What is expected: Of the lines below, write out exactly those from the line with "bondwise self-adjoint, with" through the line with "the value clauses", both included, and skip the rest.

Stored items:
.....

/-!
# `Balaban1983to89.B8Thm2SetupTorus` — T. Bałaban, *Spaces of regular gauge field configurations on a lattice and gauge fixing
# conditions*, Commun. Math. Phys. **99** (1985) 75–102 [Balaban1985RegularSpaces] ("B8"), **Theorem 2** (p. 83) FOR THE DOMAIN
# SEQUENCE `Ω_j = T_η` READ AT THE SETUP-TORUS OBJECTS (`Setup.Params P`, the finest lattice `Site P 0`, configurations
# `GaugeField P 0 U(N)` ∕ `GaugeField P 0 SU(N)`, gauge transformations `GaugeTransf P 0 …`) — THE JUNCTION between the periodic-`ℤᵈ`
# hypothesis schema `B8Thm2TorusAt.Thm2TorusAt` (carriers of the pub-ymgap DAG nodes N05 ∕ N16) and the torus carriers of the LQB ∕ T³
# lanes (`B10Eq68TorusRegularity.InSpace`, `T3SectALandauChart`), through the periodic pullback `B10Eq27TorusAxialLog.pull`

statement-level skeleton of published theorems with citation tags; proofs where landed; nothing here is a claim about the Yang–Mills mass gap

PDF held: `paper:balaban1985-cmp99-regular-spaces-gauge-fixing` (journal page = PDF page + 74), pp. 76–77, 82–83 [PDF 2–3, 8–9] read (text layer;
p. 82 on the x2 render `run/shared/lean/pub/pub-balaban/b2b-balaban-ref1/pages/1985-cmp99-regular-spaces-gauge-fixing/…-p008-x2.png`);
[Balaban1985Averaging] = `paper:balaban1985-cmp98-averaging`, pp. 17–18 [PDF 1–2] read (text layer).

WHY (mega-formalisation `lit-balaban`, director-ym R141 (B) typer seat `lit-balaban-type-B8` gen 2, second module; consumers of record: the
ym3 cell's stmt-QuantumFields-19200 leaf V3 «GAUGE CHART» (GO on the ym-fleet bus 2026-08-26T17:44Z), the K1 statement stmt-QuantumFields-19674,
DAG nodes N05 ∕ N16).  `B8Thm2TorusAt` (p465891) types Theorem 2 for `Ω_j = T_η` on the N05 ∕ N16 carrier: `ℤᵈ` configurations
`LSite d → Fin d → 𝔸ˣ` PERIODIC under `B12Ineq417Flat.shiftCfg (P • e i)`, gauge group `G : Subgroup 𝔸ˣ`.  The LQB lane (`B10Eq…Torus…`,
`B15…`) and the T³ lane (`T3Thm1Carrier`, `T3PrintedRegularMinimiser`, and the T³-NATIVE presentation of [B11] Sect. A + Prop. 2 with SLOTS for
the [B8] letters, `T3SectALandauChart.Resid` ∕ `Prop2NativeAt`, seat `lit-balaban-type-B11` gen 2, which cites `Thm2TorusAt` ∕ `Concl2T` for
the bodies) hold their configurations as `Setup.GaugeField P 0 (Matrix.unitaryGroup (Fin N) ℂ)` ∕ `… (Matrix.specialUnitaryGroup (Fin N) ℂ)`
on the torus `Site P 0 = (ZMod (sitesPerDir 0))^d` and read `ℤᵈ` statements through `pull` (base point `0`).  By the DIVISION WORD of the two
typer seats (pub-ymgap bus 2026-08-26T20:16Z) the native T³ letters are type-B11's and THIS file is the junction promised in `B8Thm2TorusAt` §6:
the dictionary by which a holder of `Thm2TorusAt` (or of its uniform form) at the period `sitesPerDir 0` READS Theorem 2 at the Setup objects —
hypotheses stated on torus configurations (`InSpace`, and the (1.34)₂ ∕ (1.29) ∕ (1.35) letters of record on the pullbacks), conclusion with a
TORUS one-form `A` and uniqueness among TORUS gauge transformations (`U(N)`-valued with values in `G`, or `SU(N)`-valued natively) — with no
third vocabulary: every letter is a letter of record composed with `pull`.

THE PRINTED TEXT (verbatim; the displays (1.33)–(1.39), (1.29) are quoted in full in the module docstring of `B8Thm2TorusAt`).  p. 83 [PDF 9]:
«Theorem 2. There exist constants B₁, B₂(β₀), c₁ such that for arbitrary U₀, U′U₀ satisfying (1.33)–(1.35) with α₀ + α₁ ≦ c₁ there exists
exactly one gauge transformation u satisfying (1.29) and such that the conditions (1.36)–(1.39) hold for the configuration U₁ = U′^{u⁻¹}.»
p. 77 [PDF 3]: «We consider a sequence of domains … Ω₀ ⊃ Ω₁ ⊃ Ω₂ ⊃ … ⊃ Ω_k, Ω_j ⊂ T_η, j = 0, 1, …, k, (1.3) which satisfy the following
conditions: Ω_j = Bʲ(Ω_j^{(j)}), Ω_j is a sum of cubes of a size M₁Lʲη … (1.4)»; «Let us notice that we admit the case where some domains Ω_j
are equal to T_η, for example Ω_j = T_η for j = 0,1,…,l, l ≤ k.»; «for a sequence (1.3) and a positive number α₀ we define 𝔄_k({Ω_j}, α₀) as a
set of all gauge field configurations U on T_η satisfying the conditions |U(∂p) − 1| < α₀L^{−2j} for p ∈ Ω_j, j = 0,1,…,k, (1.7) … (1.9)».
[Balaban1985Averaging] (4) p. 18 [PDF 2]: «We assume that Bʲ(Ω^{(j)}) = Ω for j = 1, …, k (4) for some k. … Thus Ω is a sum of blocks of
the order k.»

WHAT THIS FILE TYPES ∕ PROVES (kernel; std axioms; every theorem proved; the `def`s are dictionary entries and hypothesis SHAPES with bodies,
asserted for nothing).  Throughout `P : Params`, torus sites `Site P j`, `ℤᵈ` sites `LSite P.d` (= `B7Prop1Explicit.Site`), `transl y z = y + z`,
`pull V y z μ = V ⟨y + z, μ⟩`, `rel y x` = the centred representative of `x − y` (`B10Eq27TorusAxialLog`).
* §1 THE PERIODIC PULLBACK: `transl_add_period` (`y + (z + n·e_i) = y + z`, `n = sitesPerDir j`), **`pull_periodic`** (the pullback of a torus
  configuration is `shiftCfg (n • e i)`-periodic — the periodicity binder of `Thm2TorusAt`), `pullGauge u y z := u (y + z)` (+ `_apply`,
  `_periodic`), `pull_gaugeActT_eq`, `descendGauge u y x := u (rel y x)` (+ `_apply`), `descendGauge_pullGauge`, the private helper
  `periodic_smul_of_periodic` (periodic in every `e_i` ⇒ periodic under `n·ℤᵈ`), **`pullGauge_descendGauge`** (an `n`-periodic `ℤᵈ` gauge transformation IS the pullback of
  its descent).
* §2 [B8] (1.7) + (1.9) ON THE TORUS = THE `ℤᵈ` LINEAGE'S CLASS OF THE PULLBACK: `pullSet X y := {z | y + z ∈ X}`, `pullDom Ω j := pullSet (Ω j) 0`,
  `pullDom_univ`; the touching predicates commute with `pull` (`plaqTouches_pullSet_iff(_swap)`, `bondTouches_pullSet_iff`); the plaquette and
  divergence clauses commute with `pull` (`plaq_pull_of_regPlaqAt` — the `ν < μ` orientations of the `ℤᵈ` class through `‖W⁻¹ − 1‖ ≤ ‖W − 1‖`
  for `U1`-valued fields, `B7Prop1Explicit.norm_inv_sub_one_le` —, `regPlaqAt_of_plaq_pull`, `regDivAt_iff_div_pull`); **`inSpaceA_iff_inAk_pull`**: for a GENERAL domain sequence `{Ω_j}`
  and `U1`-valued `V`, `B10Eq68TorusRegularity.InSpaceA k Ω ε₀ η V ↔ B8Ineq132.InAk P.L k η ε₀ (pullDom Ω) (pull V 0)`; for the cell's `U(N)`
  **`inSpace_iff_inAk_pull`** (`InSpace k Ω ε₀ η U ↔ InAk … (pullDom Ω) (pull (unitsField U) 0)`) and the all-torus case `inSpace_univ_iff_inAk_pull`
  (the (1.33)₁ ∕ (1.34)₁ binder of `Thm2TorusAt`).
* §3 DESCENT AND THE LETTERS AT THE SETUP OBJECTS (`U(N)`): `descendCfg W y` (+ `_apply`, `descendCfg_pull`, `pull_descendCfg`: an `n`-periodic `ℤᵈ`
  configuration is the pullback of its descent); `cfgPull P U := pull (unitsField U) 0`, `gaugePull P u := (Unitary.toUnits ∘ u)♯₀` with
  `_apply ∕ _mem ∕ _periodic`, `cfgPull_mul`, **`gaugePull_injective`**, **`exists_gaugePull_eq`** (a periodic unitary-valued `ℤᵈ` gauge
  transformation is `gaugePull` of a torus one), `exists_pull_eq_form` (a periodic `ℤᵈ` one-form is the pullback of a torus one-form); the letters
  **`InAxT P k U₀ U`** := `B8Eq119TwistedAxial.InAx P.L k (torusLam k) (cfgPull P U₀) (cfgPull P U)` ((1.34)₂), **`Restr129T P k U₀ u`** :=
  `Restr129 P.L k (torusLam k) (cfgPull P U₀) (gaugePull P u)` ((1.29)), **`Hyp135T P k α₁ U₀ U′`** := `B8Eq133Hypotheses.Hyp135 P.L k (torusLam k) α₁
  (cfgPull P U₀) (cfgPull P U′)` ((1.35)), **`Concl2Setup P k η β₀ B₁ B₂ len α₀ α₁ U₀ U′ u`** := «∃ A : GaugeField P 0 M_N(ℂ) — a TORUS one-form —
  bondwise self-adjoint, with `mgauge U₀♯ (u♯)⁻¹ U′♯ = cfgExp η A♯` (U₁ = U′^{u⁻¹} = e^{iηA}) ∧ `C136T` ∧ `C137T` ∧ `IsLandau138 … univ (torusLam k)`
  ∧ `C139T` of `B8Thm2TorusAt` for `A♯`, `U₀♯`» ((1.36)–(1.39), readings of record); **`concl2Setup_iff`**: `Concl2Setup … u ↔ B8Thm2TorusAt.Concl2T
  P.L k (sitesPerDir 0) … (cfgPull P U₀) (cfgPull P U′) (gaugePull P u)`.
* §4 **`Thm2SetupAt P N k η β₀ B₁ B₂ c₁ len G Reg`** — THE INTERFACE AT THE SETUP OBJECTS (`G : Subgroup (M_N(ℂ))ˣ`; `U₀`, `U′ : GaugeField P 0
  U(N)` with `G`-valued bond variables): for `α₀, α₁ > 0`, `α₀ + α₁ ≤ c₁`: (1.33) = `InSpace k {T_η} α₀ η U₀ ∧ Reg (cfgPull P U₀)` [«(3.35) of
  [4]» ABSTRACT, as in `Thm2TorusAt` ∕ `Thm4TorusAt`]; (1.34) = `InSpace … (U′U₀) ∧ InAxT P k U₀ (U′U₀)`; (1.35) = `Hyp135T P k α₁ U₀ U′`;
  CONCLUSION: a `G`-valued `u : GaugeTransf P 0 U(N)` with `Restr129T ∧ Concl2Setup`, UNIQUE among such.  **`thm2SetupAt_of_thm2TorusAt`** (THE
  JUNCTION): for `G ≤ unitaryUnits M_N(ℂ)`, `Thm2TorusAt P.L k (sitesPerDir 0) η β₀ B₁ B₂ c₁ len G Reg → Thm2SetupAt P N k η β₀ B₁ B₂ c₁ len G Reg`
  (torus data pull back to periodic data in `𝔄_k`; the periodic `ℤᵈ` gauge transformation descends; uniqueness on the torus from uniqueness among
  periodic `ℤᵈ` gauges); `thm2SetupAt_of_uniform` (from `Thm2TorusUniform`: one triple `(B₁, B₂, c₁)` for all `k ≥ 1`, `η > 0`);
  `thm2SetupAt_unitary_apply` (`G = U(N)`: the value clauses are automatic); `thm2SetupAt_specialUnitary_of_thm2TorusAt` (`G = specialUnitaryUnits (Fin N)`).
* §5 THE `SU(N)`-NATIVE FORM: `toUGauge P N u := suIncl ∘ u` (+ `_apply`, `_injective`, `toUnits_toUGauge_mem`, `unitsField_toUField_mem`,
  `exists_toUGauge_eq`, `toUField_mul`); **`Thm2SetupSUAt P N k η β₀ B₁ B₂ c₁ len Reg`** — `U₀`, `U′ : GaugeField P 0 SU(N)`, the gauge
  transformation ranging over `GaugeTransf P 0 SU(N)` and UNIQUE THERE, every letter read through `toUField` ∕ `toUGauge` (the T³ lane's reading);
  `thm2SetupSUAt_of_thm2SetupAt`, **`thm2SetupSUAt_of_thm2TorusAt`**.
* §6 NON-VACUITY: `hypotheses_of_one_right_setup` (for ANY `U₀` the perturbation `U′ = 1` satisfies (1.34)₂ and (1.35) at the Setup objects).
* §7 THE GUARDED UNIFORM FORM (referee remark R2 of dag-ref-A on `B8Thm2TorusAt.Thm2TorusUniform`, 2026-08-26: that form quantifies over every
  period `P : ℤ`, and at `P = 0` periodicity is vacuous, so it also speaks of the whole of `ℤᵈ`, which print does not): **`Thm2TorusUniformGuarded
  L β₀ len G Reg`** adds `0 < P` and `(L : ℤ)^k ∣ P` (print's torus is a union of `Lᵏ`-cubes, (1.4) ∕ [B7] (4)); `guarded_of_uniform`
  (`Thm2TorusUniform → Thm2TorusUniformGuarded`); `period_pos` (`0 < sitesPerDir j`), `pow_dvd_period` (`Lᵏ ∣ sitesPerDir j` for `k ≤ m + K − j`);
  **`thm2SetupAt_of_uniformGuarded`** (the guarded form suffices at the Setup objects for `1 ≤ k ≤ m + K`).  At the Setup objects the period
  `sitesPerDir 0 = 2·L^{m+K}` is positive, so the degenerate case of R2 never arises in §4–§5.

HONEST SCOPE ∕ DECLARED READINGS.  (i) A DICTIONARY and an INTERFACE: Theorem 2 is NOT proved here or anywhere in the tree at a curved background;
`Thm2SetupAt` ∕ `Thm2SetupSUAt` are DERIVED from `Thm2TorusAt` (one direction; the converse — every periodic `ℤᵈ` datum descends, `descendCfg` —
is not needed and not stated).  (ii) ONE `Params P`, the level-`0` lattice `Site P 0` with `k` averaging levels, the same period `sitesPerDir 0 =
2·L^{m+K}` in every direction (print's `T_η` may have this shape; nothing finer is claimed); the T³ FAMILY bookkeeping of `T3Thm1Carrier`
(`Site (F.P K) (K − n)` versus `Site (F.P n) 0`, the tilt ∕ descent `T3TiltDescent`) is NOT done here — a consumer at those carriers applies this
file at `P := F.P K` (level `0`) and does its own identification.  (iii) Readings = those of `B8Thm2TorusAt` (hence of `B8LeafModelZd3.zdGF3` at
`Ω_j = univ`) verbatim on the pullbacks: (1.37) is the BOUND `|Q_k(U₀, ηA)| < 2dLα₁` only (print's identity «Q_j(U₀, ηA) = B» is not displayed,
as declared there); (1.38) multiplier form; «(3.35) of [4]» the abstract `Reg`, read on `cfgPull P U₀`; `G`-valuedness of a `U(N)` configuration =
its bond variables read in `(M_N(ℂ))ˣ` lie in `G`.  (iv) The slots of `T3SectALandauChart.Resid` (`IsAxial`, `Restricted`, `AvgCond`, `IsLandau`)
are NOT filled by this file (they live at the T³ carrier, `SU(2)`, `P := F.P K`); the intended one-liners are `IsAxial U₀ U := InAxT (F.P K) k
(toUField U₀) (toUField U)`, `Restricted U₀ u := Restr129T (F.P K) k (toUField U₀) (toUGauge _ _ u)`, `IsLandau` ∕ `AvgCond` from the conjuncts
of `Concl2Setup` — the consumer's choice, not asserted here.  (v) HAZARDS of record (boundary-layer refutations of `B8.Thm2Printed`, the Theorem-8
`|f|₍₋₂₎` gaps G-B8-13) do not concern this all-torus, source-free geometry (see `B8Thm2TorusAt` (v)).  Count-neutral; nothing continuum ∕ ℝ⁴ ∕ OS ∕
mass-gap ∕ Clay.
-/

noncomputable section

.....

Result of the exercise:
  bondwise self-adjoint, with `mgauge U₀♯ (u♯)⁻¹ U′♯ = cfgExp η A♯` (U₁ = U′^{u⁻¹} = e^{iηA}) ∧ `C136T` ∧ `C137T` ∧ `IsLandau138 … univ (torusLam k)`
  ∧ `C139T` of `B8Thm2TorusAt` for `A♯`, `U₀♯`» ((1.36)–(1.39), readings of record); **`concl2Setup_iff`**: `Concl2Setup … u ↔ B8Thm2TorusAt.Concl2T
  P.L k (sitesPerDir 0) … (cfgPull P U₀) (cfgPull P U′) (gaugePull P u)`.
* §4 **`Thm2SetupAt P N k η β₀ B₁ B₂ c₁ len G Reg`** — THE INTERFACE AT THE SETUP OBJECTS (`G : Subgroup (M_N(ℂ))ˣ`; `U₀`, `U′ : GaugeField P 0
  U(N)` with `G`-valued bond variables): for `α₀, α₁ > 0`, `α₀ + α₁ ≤ c₁`: (1.33) = `InSpace k {T_η} α₀ η U₀ ∧ Reg (cfgPull P U₀)` [«(3.35) of
  [4]» ABSTRACT, as in `Thm2TorusAt` ∕ `Thm4TorusAt`]; (1.34) = `InSpace … (U′U₀) ∧ InAxT P k U₀ (U′U₀)`; (1.35) = `Hyp135T P k α₁ U₀ U′`;
  CONCLUSION: a `G`-valued `u : GaugeTransf P 0 U(N)` with `Restr129T ∧ Concl2Setup`, UNIQUE among such.  **`thm2SetupAt_of_thm2TorusAt`** (THE
  JUNCTION): for `G ≤ unitaryUnits M_N(ℂ)`, `Thm2TorusAt P.L k (sitesPerDir 0) η β₀ B₁ B₂ c₁ len G Reg → Thm2SetupAt P N k η β₀ B₁ B₂ c₁ len G Reg`
  (torus data pull back to periodic data in `𝔄_k`; the periodic `ℤᵈ` gauge transformation descends; uniqueness on the torus from uniqueness among
  periodic `ℤᵈ` gauges); `thm2SetupAt_of_uniform` (from `Thm2TorusUniform`: one triple `(B₁, B₂, c₁)` for all `k ≥ 1`, `η > 0`);
  `thm2SetupAt_unitary_apply` (`G = U(N)`: the value clauses are automatic); `thm2SetupAt_specialUnitary_of_thm2TorusAt` (`G = specialUnitaryUnits (Fin N)`).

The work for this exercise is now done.